• Assigned task: Find the lines in the records that carry the word "stmt". Copy each one.

Exercise input section start

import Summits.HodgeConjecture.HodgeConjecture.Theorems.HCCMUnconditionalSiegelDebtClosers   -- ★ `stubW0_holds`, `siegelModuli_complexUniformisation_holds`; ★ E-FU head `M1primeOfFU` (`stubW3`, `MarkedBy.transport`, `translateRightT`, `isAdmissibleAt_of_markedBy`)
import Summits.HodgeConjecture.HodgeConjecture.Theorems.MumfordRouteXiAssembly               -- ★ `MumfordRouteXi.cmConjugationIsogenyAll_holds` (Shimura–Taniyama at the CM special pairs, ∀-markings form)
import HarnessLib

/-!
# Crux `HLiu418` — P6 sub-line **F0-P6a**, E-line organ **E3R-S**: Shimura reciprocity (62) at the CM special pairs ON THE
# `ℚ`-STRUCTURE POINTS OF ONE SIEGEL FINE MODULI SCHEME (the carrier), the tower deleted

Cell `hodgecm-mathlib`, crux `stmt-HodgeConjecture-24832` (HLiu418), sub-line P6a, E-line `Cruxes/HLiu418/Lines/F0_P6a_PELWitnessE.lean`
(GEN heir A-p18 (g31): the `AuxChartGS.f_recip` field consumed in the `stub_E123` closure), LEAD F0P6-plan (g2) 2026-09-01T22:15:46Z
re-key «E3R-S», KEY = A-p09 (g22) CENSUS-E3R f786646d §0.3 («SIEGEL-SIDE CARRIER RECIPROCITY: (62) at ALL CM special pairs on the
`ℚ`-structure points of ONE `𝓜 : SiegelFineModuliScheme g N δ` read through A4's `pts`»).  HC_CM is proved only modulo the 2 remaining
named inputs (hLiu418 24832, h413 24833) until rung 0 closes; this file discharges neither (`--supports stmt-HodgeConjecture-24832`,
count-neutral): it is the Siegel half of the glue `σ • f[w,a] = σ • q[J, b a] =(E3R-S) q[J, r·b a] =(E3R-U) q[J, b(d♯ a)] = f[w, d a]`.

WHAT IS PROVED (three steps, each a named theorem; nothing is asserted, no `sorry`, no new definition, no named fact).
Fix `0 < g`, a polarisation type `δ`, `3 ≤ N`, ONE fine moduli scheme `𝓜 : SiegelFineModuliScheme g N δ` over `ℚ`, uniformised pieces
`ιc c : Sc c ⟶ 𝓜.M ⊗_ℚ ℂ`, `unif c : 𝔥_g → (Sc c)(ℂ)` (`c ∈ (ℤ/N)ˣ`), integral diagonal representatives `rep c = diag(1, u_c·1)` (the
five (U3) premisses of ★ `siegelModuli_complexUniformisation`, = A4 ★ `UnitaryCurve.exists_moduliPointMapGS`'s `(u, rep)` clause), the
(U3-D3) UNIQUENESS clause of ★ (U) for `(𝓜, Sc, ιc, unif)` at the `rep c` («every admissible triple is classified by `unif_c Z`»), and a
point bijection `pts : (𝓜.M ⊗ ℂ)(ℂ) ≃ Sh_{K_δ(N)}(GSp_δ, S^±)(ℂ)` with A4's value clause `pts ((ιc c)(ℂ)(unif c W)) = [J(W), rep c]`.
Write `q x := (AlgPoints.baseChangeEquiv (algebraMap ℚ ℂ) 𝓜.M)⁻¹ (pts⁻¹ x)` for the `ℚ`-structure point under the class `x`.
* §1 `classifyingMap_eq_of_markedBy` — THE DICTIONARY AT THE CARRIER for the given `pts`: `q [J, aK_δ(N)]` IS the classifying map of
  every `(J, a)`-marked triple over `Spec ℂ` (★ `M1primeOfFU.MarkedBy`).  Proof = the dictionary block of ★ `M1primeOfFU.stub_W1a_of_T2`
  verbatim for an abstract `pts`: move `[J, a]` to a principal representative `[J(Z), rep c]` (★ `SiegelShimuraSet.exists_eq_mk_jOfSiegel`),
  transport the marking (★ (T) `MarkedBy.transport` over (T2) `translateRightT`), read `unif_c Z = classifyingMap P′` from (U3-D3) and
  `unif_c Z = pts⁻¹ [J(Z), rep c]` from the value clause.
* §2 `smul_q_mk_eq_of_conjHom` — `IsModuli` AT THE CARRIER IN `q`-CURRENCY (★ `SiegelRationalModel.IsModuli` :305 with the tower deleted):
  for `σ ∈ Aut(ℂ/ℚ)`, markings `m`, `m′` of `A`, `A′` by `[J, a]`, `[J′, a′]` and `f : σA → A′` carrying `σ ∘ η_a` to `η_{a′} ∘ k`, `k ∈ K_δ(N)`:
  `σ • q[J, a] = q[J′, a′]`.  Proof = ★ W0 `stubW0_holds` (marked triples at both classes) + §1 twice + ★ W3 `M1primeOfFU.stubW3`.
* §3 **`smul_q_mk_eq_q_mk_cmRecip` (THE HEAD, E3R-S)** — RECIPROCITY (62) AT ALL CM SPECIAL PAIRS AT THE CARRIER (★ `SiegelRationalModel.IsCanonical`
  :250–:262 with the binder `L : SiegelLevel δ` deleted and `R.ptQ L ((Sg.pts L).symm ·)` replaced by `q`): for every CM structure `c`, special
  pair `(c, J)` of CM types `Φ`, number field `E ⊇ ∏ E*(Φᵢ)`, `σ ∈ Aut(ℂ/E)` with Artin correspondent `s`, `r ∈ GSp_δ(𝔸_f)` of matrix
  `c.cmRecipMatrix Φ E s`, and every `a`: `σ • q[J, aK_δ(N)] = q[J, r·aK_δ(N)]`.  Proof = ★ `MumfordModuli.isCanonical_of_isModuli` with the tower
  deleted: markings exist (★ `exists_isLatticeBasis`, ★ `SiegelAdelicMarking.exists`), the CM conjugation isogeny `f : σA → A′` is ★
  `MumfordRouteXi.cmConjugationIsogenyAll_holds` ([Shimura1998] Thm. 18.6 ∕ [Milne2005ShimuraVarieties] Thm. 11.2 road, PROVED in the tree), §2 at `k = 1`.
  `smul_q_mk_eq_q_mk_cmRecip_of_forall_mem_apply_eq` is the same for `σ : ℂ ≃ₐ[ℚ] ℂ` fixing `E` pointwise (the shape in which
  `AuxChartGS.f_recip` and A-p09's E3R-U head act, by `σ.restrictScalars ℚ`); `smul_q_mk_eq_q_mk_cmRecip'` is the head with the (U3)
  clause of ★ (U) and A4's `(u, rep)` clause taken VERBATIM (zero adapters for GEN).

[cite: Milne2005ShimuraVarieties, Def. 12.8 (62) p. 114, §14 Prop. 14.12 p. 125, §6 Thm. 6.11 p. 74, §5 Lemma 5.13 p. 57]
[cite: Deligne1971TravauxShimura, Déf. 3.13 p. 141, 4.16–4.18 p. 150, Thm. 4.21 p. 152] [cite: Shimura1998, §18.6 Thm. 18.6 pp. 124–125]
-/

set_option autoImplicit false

Exercise input section end
Exercise input section start

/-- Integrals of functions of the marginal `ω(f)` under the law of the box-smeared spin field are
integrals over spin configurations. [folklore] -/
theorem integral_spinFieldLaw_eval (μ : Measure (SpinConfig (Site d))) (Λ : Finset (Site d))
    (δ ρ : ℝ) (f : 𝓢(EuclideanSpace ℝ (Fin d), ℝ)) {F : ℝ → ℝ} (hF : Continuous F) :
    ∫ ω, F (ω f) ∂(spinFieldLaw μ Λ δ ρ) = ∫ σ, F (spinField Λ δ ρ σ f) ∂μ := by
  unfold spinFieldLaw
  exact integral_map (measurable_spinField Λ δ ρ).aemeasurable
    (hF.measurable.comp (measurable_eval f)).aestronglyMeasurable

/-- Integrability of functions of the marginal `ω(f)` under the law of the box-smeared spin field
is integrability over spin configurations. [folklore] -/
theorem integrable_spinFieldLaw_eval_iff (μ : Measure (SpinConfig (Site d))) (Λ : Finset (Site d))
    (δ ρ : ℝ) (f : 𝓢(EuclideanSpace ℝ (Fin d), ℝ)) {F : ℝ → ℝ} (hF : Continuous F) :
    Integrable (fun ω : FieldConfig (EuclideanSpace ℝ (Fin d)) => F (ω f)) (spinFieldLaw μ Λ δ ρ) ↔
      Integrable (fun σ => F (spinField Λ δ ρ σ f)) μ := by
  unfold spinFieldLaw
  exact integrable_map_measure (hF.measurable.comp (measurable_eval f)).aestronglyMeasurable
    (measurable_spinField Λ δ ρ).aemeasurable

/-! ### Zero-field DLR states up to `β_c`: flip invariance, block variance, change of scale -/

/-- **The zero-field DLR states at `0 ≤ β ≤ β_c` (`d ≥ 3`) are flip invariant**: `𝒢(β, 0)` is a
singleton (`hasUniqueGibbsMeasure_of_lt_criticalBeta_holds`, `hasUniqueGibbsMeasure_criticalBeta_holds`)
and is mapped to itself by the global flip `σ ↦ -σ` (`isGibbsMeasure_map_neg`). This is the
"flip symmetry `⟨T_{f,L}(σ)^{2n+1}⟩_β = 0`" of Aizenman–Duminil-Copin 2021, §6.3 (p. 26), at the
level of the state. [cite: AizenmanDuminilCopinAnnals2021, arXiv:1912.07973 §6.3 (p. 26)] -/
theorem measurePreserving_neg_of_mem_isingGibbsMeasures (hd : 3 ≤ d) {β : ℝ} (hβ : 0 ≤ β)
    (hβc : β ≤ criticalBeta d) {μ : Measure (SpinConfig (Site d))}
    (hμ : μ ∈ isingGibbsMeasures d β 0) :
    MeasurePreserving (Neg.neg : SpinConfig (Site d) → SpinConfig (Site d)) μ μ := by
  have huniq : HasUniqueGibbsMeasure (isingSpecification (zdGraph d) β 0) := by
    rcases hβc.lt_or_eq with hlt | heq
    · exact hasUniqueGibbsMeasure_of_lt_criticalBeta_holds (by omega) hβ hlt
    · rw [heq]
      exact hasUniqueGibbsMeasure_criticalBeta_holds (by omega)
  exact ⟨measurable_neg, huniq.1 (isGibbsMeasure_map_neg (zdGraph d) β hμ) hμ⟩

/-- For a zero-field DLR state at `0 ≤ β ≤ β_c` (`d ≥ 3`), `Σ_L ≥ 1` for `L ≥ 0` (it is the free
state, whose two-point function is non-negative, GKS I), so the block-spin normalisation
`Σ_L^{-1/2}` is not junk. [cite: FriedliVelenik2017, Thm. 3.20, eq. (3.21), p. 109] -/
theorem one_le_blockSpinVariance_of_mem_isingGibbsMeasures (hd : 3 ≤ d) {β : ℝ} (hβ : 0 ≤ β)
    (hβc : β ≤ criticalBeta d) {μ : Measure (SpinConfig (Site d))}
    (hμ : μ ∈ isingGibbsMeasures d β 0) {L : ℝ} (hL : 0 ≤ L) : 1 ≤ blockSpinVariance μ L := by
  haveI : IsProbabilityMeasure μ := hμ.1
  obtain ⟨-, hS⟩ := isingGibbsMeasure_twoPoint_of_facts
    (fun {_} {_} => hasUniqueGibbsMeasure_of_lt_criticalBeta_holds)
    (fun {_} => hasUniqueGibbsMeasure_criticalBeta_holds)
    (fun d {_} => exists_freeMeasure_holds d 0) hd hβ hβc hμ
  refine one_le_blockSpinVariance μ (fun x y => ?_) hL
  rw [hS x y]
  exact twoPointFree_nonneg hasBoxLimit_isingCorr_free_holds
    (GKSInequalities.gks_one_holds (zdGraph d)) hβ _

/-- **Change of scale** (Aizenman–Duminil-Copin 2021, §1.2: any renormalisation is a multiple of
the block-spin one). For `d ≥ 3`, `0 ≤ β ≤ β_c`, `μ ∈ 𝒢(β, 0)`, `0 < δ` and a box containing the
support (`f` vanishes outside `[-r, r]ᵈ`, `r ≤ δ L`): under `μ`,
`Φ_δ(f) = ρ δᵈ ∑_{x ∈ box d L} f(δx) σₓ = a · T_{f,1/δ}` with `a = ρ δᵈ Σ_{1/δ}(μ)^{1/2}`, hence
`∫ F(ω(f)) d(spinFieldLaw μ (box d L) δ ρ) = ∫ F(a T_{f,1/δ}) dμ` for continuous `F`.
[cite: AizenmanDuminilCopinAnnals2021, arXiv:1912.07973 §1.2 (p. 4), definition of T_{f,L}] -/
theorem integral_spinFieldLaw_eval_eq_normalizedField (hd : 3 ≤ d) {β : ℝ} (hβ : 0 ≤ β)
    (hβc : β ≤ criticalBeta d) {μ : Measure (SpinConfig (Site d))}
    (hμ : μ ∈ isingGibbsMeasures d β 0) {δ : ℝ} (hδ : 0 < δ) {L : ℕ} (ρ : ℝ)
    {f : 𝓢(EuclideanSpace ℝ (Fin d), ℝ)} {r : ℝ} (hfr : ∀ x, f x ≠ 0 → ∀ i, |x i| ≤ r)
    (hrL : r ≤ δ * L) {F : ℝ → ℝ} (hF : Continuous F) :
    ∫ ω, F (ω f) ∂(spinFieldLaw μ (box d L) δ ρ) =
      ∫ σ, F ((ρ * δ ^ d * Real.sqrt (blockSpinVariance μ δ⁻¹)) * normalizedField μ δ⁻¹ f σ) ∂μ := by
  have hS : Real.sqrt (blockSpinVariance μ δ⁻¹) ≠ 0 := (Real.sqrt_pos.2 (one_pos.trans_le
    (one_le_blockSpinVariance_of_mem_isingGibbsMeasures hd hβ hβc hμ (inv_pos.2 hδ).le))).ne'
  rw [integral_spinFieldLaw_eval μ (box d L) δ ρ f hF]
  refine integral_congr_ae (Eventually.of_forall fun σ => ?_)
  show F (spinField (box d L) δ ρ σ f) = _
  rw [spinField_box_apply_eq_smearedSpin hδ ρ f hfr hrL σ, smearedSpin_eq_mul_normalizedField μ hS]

Exercise input section end
Exercise input section start

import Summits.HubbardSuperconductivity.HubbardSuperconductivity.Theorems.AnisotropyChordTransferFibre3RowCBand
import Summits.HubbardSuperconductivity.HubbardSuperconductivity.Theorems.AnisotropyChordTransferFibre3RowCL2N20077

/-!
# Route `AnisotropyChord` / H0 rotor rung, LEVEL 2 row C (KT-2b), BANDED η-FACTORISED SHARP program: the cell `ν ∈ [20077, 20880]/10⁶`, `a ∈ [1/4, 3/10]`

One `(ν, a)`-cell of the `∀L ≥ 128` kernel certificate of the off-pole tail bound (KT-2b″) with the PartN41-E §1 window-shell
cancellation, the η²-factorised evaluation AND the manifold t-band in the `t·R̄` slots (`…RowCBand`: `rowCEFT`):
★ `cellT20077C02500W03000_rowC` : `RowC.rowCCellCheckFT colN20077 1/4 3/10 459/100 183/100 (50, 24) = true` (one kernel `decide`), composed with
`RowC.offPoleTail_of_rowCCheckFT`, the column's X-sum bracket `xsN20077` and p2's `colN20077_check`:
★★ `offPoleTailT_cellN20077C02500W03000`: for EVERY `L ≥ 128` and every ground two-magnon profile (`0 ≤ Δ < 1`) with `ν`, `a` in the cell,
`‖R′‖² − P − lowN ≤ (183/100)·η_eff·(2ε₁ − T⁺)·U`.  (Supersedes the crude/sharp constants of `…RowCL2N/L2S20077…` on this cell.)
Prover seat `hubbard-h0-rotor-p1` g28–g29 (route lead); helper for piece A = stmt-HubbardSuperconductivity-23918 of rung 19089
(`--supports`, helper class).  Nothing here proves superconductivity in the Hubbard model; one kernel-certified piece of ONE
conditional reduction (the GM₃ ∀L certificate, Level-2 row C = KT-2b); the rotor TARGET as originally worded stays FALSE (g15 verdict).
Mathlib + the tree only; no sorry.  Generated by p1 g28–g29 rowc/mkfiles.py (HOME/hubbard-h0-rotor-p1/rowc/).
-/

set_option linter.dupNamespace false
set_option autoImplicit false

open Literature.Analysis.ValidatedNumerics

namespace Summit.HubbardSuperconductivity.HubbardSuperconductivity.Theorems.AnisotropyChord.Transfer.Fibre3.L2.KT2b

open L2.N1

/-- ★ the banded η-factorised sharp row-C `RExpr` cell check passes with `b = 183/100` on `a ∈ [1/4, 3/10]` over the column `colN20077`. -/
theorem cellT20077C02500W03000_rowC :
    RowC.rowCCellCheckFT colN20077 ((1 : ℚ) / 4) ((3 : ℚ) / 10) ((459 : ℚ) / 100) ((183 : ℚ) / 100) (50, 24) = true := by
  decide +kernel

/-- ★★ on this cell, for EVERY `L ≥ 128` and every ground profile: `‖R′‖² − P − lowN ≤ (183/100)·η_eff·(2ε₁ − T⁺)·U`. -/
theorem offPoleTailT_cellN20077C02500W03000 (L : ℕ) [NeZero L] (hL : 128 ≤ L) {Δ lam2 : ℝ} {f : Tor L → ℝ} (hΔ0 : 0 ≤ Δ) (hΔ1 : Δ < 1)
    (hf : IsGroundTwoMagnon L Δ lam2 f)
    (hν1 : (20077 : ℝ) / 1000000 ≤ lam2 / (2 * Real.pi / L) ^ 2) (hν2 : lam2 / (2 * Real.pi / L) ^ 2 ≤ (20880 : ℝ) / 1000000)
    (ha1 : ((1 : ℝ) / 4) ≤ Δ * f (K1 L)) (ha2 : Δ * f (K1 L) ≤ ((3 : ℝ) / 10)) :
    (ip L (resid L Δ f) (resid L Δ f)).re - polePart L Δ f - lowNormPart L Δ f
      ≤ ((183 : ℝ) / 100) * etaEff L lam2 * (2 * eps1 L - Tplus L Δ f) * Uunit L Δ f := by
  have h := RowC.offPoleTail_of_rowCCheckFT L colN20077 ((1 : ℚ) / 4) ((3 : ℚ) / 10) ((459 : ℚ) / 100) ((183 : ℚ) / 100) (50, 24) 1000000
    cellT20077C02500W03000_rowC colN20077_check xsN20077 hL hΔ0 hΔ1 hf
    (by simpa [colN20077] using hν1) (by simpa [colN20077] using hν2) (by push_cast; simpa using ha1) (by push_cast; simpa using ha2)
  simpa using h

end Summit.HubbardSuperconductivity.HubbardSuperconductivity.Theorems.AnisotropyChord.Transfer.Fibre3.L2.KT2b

Exercise input section end

• Output for this exercise:
Cell `hodgecm-mathlib`, crux `stmt-HodgeConjecture-24832` (HLiu418), sub-line P6a, E-line `Cruxes/HLiu418/Lines/F0_P6a_PELWitnessE.lean`
named inputs (hLiu418 24832, h413 24833) until rung 0 closes; this file discharges neither (`--supports stmt-HodgeConjecture-24832`,
Prover seat `hubbard-h0-rotor-p1` g28–g29 (route lead); helper for piece A = stmt-HubbardSuperconductivity-23918 of rung 19089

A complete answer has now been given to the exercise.